Abdominal colic, Camylofin, Paracetamol

Abstract

Background: Acute colicky abdominal pain (AP), resulting from the sudden spasm of hollow viscera, is frequently managed with a combination of analgesics and antispasmodics. Camylofin is an anti-spasmodic medication whereas paracetamol is a widely prescribed analgesic and antipyretic for managing mild-to-moderate pain. This study evaluates the effectiveness of a fixed-dose combination (FDC) of camylofin 50 mg and Paracetamol 325 mg in alleviating acute colicky abdominal pain.
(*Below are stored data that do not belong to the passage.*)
import Mathlib
import HarnessLib
import Summits.HubbardSuperconductivity.HubbardSuperconductivity.Theorems.KLProgrammeKLRegimeWickCrossContractionGramValue
import Summits.HubbardSuperconductivity.HubbardSuperconductivity.Theorems.KLProgrammeKLRegimeWickCrossContractionSector

/-!
# Route `KLProgramme` — ENGINE child gen 6 (stmt-HubbardSuperconductivity-20236 `KLRegimeEngineV16`), `stub_engine_step_values` (E2-v10):
# the value form with a Gram tail, ROLES EXCHANGED — `a` anchored through the slice line, `b` through its free legs
# (cell gate-hubbard-kl, seat p5 g5; companion of `…WickCrossContractionGramValue`, p518743)

`…GramValue.norm_kernel_crossContract_value_sectorPreimage_le_gram` needs at least one output leg from `a` (`m₀ + 1`): `a` is anchored at its free legs.
For the colourings in which every output leg comes from `b` (e.g. `𝒲₄` fully contracted against `𝒲₈` carrying the four pair labels — the `(4,8)` class
of HOME/prover-p5/E5-GAIN-SCALE-N.md §1) the roles are exchanged, exactly as in p5 g4's `…_value_le_of_b`:

* **`norm_kernel_crossContract_value_le_gram_of_b`** — generic lines: `a` with its line-`0` leg fixed, the sectors of its explicit legs `1 … e'`
  fixed, its Gram legs summed and its free legs fixed (`Na`, level `e' + 1 + m₀`); `b` with its free legs fixed and all its contracted legs summed
  (`Nb`); line `0` by the row sums of its two-point function (= column sums);
* **`norm_kernel_crossContract_value_pullback_le_gram_of_b`** — lines `S(F)ᵀ·C_p·S(F)`;
* **`norm_kernel_crossContract_value_sectorPreimage_le_gram_of_b`** — engine currency: `Ga` at level `e' + 1 + m₀`, `Gb` at level `m₁ + 1`;
* **`…_klAniso_le_gram_of_b`** — on `klAnisoFamily … n` (`36·δ_i`).

Pure bookkeeping; no definitions, no named facts.
-/

noncomputable section

namespace Summit.HubbardSuperconductivity.HubbardSuperconductivity.Theorems.KLRegimeWick

set_option linter.dupNamespace false -- summit = problem name (single-conjunct summit), D-0017

open Literature.MathematicalPhysics.QuantumLattice Literature.Probability.LatticeModels GrassmannAlgebra Finset Matrix
open Summit.HubbardSuperconductivity.HubbardSuperconductivity.Theorems.KLRegimeSplit
open scoped InnerProductSpace

/-! ## §1 Generic lines -/

section Value

variable {𝕜 : Type*} [RCLike 𝕜] {E : Type*} [NormedAddCommGroup E] [InnerProductSpace 𝕜 E]
variable {P S : Type*} [Fintype P] [Fintype S] [DecidableEq P] [DecidableEq S] {ι : Type*} [Fintype ι] [DecidableEq ι]

/-- **Value form with a Gram tail, roles exchanged**: `‖kernel (…) m (Z,s)‖ ≤ ((k+m₀)!(k+m₁)!/(m!·(k−e'−1)!))·(Σκ²)^{k−e'−1}·(c·∏_{i<e'}(d_i r_i)·Na·Nb)`,
`a` anchored at its line-`0` leg (explicit sectors fixed, Gram legs summed, free legs fixed), `b` at its free legs (contracted legs summed).
[cite: FeldmanKnorrerTrubowitz2004, App. B] -/
theorem norm_kernel_crossContract_value_le_gram_of_b (q : P × S → Bool) (Cg : ι → Matrix (P × S) (P × S) 𝕜)
    (hCg : ∀ s X Y, q X = q Y → Cg s X Y = 0) (f g : ι → P × S → E) (κ : ι → ℝ)
    (hf : ∀ s X, q X = true → ‖f s X‖ ≤ κ s) (hg : ∀ s Y, q Y = false → ‖g s Y‖ ≤ κ s)
    (hG : ∀ s X Y, q X = true → q Y = false → contr 𝕜 (Cg s) X Y = ⟪f s X, g s Y⟫_𝕜)
    {k e' m m₀ m₁ : ℕ} (he : e' + 1 ≤ k) (C : Fin k → Matrix (P × S) (P × S) 𝕜) (τ : Fin k → ι)
    (hCτ : ∀ i : Fin k, e' + 1 ≤ (i : ℕ) → C i = Cg (τ i))
    (a b : GrassmannAlgebra 𝕜 (P × S)) (s : Fin m → Fin 2) (hm₀ : (univ.filter fun i => s i = 0).card = m₀)
    (hm₁ : (univ.filter fun i => s i = 1).card = m₁) (Z : Fin m → P × S)
    {c : ℝ} (hc0 : 0 ≤ c) (hc : ∀ X, ∑ Y, ‖contr 𝕜 (C (Fin.castLE he 0)) X Y‖ ≤ c)
    (D : Fin e' → S → S → ℝ) (hD : ∀ i σ τ, 0 ≤ D i σ τ) (d r : Fin e' → ℝ) (hd : ∀ i, 0 ≤ d i) (hr0 : ∀ i, 0 ≤ r i)
    (hLD : ∀ (i : Fin e') (X Y : P × S), ‖contr 𝕜 (C (Fin.castLE he i.succ)) X Y‖ ≤ d i * D i X.2 Y.2) (hr : ∀ i τ, ∑ σ, D i σ τ ≤ r i)
    {Na Nb : ℝ} (hNa0 : 0 ≤ Na)
    (hNa : ∀ (X₀ : P × S) (σ' : Fin e' → S) (Z₀ : Fin m₀ → P × S), ∑ x : Fin e' → P,
      ∑ X ∈ univ.filter (fun X : Fin k → P × S =>
        (fun i => X (Fin.castLE he i)) = (Fin.cons X₀ (fun i => (x i, σ' i)) : Fin (e' + 1) → P × S)),
          ‖kernel 𝕜 a (k + m₀) (Fin.append X Z₀)‖ ≤ Na)
    (hNb : ∀ Y₁ : Fin m₁ → P × S, ∑ Y : Fin k → P × S, ‖kernel 𝕜 b (k + m₁) (Fin.append Y Y₁)‖ ≤ Nb) :
    ‖kernel 𝕜 (((List.ofFn fun i => grassmannLaplacian 𝕜 (crossCov 𝕜 (C i))).reverse).prod
        (dblCopy 𝕜 0 a * dblCopy 𝕜 1 b)) m (fun i => (Z i, s i))‖ ≤
      (((k + m₀).factorial * (k + m₁).factorial : ℝ) / (m.factorial * (k - (e' + 1)).factorial)) * (∑ s, κ s ^ 2) ^ (k - (e' + 1)) *
        (c * (∏ i, d i * r i) * Na * Nb) := by
  classical
  obtain ⟨h, σ, ε, h0, h1, hZ⟩ := exists_colouring_equiv (Γ := P × S) s hm₀ hm₁
  refine (norm_kernel_crossContract_le_gram_fiber q Cg hCg f g κ hf hg hG he C τ hCτ a b (fun i => (Z i, s i)) h σ
    (fun j => Z (ε (Sum.inl j))) (fun j => Z (ε (Sum.inr j))) (hZ Z)).trans ?_
  have hK0 : 0 ≤ (∑ s, κ s ^ 2) ^ (k - (e' + 1)) := pow_nonneg (sum_nonneg fun s _ => sq_nonneg (κ s)) _
  refine mul_le_mul_of_nonneg_left ?_ (mul_nonneg (by positivity) hK0)
  have hc' : ∀ Y, ∑ X, ‖contr 𝕜 (C (Fin.castLE he 0)) X Y‖ ≤ c := fun Y => by
    simp_rw [norm_contr_swap (C (Fin.castLE he 0)) Y]; exact hc Y
  have hNb' : ∑ Ye : Fin (e' + 1) → P × S, ∑ Y ∈ univ.filter (fun Y : Fin k → P × S => (fun i => Y (Fin.castLE he i)) = Ye),
      ‖kernel 𝕜 b (k + m₁) (Fin.append Y fun j => Z (ε (Sum.inr j)))‖ ≤ Nb := by
    rw [sum_fiberwise]
    exact hNb _
  have hmain := sum_crossContraction_value_le_symm
    (fun Xe : Fin (e' + 1) → P × S => ∑ X ∈ univ.filter (fun X : Fin k → P × S => (fun i => X (Fin.castLE he i)) = Xe),
      ‖kernel 𝕜 a (k + m₀) (Fin.append X fun j => Z (ε (Sum.inl j)))‖)
    (fun Ye : Fin (e' + 1) → P × S => ∑ Y ∈ univ.filter (fun Y : Fin k → P × S => (fun i => Y (Fin.castLE he i)) = Ye),
      ‖kernel 𝕜 b (k + m₁) (Fin.append Y fun j => Z (ε (Sum.inr j)))‖)
    (fun Xe => sum_nonneg fun _ _ => norm_nonneg _) (fun Ye => sum_nonneg fun _ _ => norm_nonneg _)
    (fun i X Y => ‖contr 𝕜 (C (Fin.castLE he i)) X Y‖) (fun i X Y => norm_nonneg _) hc0 hc' D hD d r hd hr0 hLD hr hNa0
    (fun X₀ σ' => hNa X₀ σ' _) hNb'
  refine le_trans (le_of_eq ?_) hmain
  exact sum_congr rfl fun X _ => sum_congr rfl fun Y _ => by ring

end Value

/-! ## §2 Lines `S(F)ᵀ·C_p·S(F)` and engine currency -/

section Pullback

variable {L M N : ℕ} [NeZero L]

/-- **Value form with a Gram tail for sectorised normal covariances, roles exchanged.** [cite: BenfattoGiulianiMastropietro2006, §2.8 (2.80)] -/
theorem norm_kernel_crossContract_value_pullback_le_gram_of_b {k e' m m₀ m₁ : ℕ} (he : e' + 1 ≤ k) (β : ℝ)
    (F : Fin N → FreqMomentum L M → ℂ)
    {ρ₀ : ℕ} (hρ₀ : ∀ ω : Fin N, ((univ : Finset (Fin N)).filter fun ω' => ∃ q, F ω q * F ω' q ≠ 0).card ≤ ρ₀)
    (sym : Fin k → FreqMomentum L M × Fin 2 → ℂ) (κ : Fin k → ℝ)
    (hκF : ∀ (i : Fin k) (Y : SpaceTimeIdx L M × SectorLeg N), Y.2.2 = 0 → ‖sectorGramF L M β F (sym i) Y‖ ≤ κ i)
    (hκG : ∀ (i : Fin k) (Y : SpaceTimeIdx L M × SectorLeg N), Y.2.2 = 1 → ‖sectorGramG L M β F (sym i) Y‖ ≤ κ i)
    (a b : GrassmannAlgebra ℂ (SpaceTimeIdx L M × SectorLeg N)) (s : Fin m → Fin 2)
    (hm₀ : (univ.filter fun i => s i = 0).card = m₀) (hm₁ : (univ.filter fun i => s i = 1).card = m₁)
    (Z : Fin m → SpaceTimeIdx L M × SectorLeg N) {α : ℝ} (hα : 0 ≤ α)
    (hrow : ∀ X, ∑ Y, ‖((sectorSubMatrix L M β F).transpose * normalCovariance L M (sym (Fin.castLE he 0)) * sectorSubMatrix L M β F) X Y‖ ≤ α)
    (hcol : ∀ Y, ∑ X, ‖((sectorSubMatrix L M β F).transpose * normalCovariance L M (sym (Fin.castLE he 0)) * sectorSubMatrix L M β F) X Y‖ ≤ α)
    (δ : Fin e' → ℝ) (hδ : ∀ i, 0 ≤ δ i)
    (hent : ∀ (i : Fin e') X Y,
      ‖((sectorSubMatrix L M β F).transpose * normalCovariance L M (sym (Fin.castLE he i.succ)) * sectorSubMatrix L M β F) X Y‖ ≤ δ i)
    {Na Nb : ℝ} (hNa0 : 0 ≤ Na)
    (hNa : ∀ (X₀ : SpaceTimeIdx L M × SectorLeg N) (σ' : Fin e' → SectorLeg N) (Z₀ : Fin m₀ → SpaceTimeIdx L M × SectorLeg N),
      ∑ x : Fin e' → SpaceTimeIdx L M, ∑ X ∈ univ.filter (fun X : Fin k → SpaceTimeIdx L M × SectorLeg N =>
        (fun i => X (Fin.castLE he i)) = (Fin.cons X₀ (fun i => (x i, σ' i)) : Fin (e' + 1) → SpaceTimeIdx L M × SectorLeg N)),
          ‖kernel ℂ a (k + m₀) (Fin.append X Z₀)‖ ≤ Na)
    (hNb : ∀ Y₁ : Fin m₁ → SpaceTimeIdx L M × SectorLeg N, ∑ Y : Fin k → SpaceTimeIdx L M × SectorLeg N,
      ‖kernel ℂ b (k + m₁) (Fin.append Y Y₁)‖ ≤ Nb) :
    ‖kernel ℂ (((List.ofFn fun i => grassmannLaplacian ℂ (crossCov ℂ
        ((sectorSubMatrix L M β F).transpose * normalCovariance L M (sym i) * sectorSubMatrix L M β F))).reverse).prod
        (dblCopy ℂ 0 a * dblCopy ℂ 1 b)) m (fun i => (Z i, s i))‖ ≤
      (((k + m₀).factorial * (k + m₁).factorial : ℝ) / (m.factorial * (k - (e' + 1)).factorial)) * (∑ i, κ i ^ 2) ^ (k - (e' + 1)) *
        (α * (∏ i, δ i * ((4 * ρ₀ : ℕ) : ℝ)) * Na * Nb) := by
  classical
  refine norm_kernel_crossContract_value_le_gram_of_b (fun Y : SpaceTimeIdx L M × SectorLeg N => decide (Y.2.2 = 0))
    (fun i => (sectorSubMatrix L M β F).transpose * normalCovariance L M (sym i) * sectorSubMatrix L M β F)
    (fun i X Y hq => pullback_normalCovariance_apply_of_charge_eq β F (sym i) (by
      have h' : X.2.2 = 0 ↔ Y.2.2 = 0 := by simpa using hq
      rw [Fin.ext_iff, Fin.ext_iff, Fin.val_zero] at h'
      rw [Fin.ext_iff]
      have hX2 := X.2.2.isLt
      have hY2 := Y.2.2.isLt
      omega))
    (fun i => sectorGramF L M β F (sym i)) (fun i => sectorGramG L M β F (sym i)) κ
    (fun i X hX => hκF i X (by simpa using hX)) (fun i Y hY => hκG i Y ?_)
    (fun i X Y hX hY => contr_pullback_normalCovariance_eq_inner β F (sym i) (by simpa using hX) ?_)
    he _ id (fun i _ => rfl) a b s hm₀ hm₁ Z hα (sum_norm_contr_le _ hrow hcol)
    (fun _ σ τ => if (∃ q, F σ.1.1 q * F τ.1.1 q ≠ 0) then (1 : ℝ) else 0) (fun _ σ τ => by positivity)
    δ (fun _ => ((4 * ρ₀ : ℕ) : ℝ)) hδ (fun _ => by positivity)
    (fun i X Y => norm_contr_le_indicator_of_support _ (fun σ τ : SectorLeg N => ∃ q, F σ.1.1 q * F τ.1.1 q ≠ 0)
      (fun σ τ ⟨q, hq⟩ => ⟨q, by rwa [mul_comm] at hq⟩) (hδ i) (hent i)
      (fun X Y hXY => exists_mul_ne_zero_of_pullback_normalCovariance_ne_zero β F (sym _) hXY) X Y)
    (fun _ τ => sum_indicator_le_of_card_le' (fun σ τ : SectorLeg N => ∃ q, F σ.1.1 q * F τ.1.1 q ≠ 0)
      (fun σ τ ⟨q, hq⟩ => ⟨q, by rwa [mul_comm] at hq⟩) (fun σ' => ?_) τ) hNa0 hNa hNb
  · have h2 : (Y.2.2 : Fin 2) ≠ 0 := by simpa using hY
    omega
  · have h2 : (Y.2.2 : Fin 2) ≠ 0 := by simpa using hY
    omega
  · exact (card_filter_sectorLeg_le fun ω' => ∃ q, F σ'.1.1 q * F ω' q ≠ 0).trans (Nat.mul_le_mul_left 4 (hρ₀ σ'.1.1))

/-- **Value form with a Gram tail between two sector preimages, roles exchanged, in engine currency**: `Ga` at level `e' + 1 + m₀` (its line-`0`
leg, explicit legs and free legs prescribed, Gram legs free), `Gb` at level `m₁ + 1` (its free legs prescribed).
[cite: BenfattoGiulianiMastropietro2006, §2.8 (2.80)] -/
theorem norm_kernel_crossContract_value_sectorPreimage_le_gram_of_b {k e' m m₀ m₁ : ℕ} (he : e' + 1 ≤ k) {β : ℝ} (hβ : 0 ≤ β)
    (F : Fin N → FreqMomentum L M → ℂ)
    {ρ₀ : ℕ} (hρ₀ : ∀ ω : Fin N, ((univ : Finset (Fin N)).filter fun ω' => ∃ q, F ω q * F ω' q ≠ 0).card ≤ ρ₀)
    (sym : Fin k → FreqMomentum L M × Fin 2 → ℂ) (κ : Fin k → ℝ)
    (hκF : ∀ (i : Fin k) (Y : SpaceTimeIdx L M × SectorLeg N), Y.2.2 = 0 → ‖sectorGramF L M β F (sym i) Y‖ ≤ κ i)
    (hκG : ∀ (i : Fin k) (Y : SpaceTimeIdx L M × SectorLeg N), Y.2.2 = 1 → ‖sectorGramG L M β F (sym i) Y‖ ≤ κ i)
    (Ga Gb : HubbardGrassmann L M) (s : Fin m → Fin 2)
    (hm₀ : (univ.filter fun i => s i = 0).card = m₀) (hm₁ : (univ.filter fun i => s i = 1).card = m₁ + 1)
    (Z : Fin m → SpaceTimeIdx L M × SectorLeg N) {α : ℝ} (hα : 0 ≤ α)
    (hrow : ∀ X, ∑ Y, ‖((sectorSubMatrix L M β F).transpose * normalCovariance L M (sym (Fin.castLE he 0)) * sectorSubMatrix L M β F) X Y‖ ≤ α)
    (hcol : ∀ Y, ∑ X, ‖((sectorSubMatrix L M β F).transpose * normalCovariance L M (sym (Fin.castLE he 0)) * sectorSubMatrix L M β F) X Y‖ ≤ α)
    (δ : Fin e' → ℝ) (hδ : ∀ i, 0 ≤ δ i)
    (hent : ∀ (i : Fin e') X Y,
      ‖((sectorSubMatrix L M β F).transpose * normalCovariance L M (sym (Fin.castLE he i.succ)) * sectorSubMatrix L M β F) X Y‖ ≤ δ i)
    {Na Nb : ℝ} (hNa0 : 0 ≤ Na)
    (hNa : ∀ (ω₀ : SectorLeg N) (σ' : Fin e' → SectorLeg N) (ω₁ : Fin m₀ → SectorLeg N),
      hubbardSectorKernelNorm L M β F (prescribedTuples univ
        (Fin.append (fun i : Fin k => if h : (i : ℕ) < e' + 1 then some ((Fin.cons ω₀ σ' : Fin (e' + 1) → SectorLeg N) ⟨i, h⟩) else none)
          (fun j => some (ω₁ j)))) Ga ≤ Na)
    (hNb : ∀ σ₁ : Fin (m₁ + 1) → SectorLeg N, hubbardSectorKernelNorm L M β F (prescribedTuples univ
      (Fin.append (fun _ : Fin k => (none : Option (SectorLeg N))) (fun j => some (σ₁ j)))) Gb ≤ Nb) :
    ‖kernel ℂ (((List.ofFn fun i => grassmannLaplacian ℂ (crossCov ℂ
        ((sectorSubMatrix L M β F).transpose * normalCovariance L M (sym i) * sectorSubMatrix L M β F))).reverse).prod
        (dblCopy ℂ 0 (sectorPreimage β F Ga) * dblCopy ℂ 1 (sectorPreimage β F Gb))) m (fun i => (Z i, s i))‖ ≤
      (((k + m₀).factorial * (k + (m₁ + 1)).factorial : ℝ) / (m.factorial * (k - (e' + 1)).factorial)) *
        (∑ i, κ i ^ 2) ^ (k - (e' + 1)) *
        (α * (∏ i, δ i * ((4 * ρ₀ : ℕ) : ℝ)) * (imagTimeWeight β M * Na) * (imagTimeWeight β M * Nb)) :=
  norm_kernel_crossContract_value_pullback_le_gram_of_b he β F hρ₀ sym κ hκF hκG (sectorPreimage β F Ga) (sectorPreimage β F Gb) s hm₀ hm₁ Z
    hα hrow hcol δ hδ hent (mul_nonneg (imagTimeWeight_nonneg hβ M) hNa0)
    (fun X₀ σ' Z₀ => (sum_sum_filter_castLE_norm_kernel_sectorPreimage_le hβ F Ga he X₀ σ' Z₀).trans
      (mul_le_mul_of_nonneg_left (hNa _ _ _) (imagTimeWeight_nonneg hβ M)))
    fun Y₁ => (sum_fixed_norm_kernel_sectorPreimage_le hβ F Gb Y₁).trans
      (mul_le_mul_of_nonneg_left (hNb _) (imagTimeWeight_nonneg hβ M))

end Pullback

end Summit.HubbardSuperconductivity.HubbardSuperconductivity.Theorems.KLRegimeWick

end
Methods: In this prospective, single-arm, open-label study, 100 female patients aged 18-65 with acute colicky abdominal pain were administered one tablet thrice daily for 3-5 days of camylofin 50 mg and paracetamol 325 mg daily for 3-5 days. Pain intensity was assessed using the visual analog scale (VAS) at baseline, Day 3 and Day 5.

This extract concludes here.